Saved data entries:
BEGIN
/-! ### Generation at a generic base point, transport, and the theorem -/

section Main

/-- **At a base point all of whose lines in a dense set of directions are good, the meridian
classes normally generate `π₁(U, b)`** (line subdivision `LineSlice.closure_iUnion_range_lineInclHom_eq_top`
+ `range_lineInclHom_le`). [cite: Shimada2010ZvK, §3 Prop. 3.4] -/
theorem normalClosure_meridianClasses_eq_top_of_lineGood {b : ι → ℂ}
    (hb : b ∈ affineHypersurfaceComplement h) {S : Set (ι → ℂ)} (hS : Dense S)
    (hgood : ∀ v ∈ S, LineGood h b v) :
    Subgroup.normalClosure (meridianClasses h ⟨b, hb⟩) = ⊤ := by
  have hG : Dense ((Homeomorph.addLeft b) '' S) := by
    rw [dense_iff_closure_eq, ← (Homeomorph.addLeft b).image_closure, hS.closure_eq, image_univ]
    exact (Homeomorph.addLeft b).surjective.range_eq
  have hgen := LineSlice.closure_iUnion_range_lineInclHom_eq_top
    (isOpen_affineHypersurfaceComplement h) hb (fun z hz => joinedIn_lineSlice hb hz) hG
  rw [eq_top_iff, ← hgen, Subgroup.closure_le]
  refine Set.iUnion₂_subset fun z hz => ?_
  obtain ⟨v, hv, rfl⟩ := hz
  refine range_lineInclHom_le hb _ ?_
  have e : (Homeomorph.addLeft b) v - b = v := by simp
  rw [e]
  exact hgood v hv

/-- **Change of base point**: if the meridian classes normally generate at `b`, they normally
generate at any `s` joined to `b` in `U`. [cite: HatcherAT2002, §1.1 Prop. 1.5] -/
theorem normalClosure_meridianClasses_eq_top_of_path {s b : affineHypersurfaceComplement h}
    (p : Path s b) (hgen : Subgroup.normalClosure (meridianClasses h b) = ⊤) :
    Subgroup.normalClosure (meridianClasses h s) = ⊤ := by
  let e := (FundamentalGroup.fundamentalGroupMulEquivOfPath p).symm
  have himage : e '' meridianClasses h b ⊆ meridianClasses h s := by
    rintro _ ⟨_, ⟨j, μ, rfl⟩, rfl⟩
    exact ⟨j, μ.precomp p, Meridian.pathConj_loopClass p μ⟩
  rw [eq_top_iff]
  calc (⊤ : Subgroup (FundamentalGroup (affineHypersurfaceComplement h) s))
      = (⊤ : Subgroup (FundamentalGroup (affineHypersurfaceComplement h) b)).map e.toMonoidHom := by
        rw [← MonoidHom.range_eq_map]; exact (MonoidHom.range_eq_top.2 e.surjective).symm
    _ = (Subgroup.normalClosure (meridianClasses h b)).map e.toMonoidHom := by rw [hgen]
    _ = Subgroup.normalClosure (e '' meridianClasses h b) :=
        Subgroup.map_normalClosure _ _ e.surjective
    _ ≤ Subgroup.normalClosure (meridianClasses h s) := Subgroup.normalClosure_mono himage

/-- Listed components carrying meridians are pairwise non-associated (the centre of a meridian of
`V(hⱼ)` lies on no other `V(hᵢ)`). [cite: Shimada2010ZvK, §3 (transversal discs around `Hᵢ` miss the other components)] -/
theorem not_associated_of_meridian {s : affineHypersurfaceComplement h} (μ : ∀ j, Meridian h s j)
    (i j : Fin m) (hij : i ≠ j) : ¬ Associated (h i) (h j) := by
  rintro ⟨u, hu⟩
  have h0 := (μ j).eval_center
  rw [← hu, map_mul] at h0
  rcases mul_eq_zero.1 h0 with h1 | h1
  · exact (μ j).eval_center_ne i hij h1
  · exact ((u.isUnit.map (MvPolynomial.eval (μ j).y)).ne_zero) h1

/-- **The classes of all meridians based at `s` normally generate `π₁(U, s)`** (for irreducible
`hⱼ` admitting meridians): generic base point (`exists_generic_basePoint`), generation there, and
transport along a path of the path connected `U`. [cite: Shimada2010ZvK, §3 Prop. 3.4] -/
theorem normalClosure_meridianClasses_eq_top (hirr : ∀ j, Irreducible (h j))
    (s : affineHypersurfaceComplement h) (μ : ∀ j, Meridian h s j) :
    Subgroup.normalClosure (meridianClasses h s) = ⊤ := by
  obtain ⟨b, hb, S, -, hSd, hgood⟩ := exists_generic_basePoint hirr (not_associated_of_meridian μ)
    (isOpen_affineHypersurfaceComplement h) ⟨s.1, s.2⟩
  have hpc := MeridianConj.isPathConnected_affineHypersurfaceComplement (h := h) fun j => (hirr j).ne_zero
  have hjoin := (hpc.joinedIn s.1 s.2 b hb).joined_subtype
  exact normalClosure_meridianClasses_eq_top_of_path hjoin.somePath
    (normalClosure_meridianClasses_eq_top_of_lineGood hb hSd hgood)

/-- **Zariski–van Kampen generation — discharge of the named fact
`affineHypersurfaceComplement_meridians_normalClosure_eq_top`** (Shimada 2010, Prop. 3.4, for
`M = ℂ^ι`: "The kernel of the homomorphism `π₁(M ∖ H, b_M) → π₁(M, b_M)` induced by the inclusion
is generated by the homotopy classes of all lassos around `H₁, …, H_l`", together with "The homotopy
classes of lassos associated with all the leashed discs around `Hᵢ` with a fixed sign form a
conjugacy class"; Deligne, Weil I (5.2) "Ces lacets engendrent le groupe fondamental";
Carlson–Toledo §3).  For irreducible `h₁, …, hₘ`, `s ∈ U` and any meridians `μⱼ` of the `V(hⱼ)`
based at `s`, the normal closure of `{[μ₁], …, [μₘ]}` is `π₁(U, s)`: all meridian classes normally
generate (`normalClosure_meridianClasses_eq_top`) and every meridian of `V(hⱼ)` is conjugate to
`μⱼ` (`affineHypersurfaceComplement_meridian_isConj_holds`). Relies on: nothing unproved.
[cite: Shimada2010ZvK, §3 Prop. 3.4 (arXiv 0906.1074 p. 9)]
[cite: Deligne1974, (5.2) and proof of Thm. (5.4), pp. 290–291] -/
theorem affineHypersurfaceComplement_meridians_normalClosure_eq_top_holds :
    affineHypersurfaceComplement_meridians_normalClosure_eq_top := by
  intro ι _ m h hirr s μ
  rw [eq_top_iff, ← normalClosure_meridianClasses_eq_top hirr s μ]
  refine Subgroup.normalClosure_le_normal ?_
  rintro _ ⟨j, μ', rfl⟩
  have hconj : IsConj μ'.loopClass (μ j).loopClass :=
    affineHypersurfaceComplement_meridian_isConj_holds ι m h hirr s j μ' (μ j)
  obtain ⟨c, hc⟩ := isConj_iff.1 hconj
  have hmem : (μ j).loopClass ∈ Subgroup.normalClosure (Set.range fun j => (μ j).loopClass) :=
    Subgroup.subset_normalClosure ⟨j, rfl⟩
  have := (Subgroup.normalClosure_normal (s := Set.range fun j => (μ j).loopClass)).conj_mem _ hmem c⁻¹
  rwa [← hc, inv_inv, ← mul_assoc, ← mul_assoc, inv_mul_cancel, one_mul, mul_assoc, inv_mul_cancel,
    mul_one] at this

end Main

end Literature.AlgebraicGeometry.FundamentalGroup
END
TASK | Go through the lines above and copy any that contain "transport".

RESPONSE TO THIS TASK |
/-! ### Generation at a generic base point, transport, and the theorem -/
transport along a path of the path connected `U`. [cite: Shimada2010ZvK, §3 Prop. 3.4] -/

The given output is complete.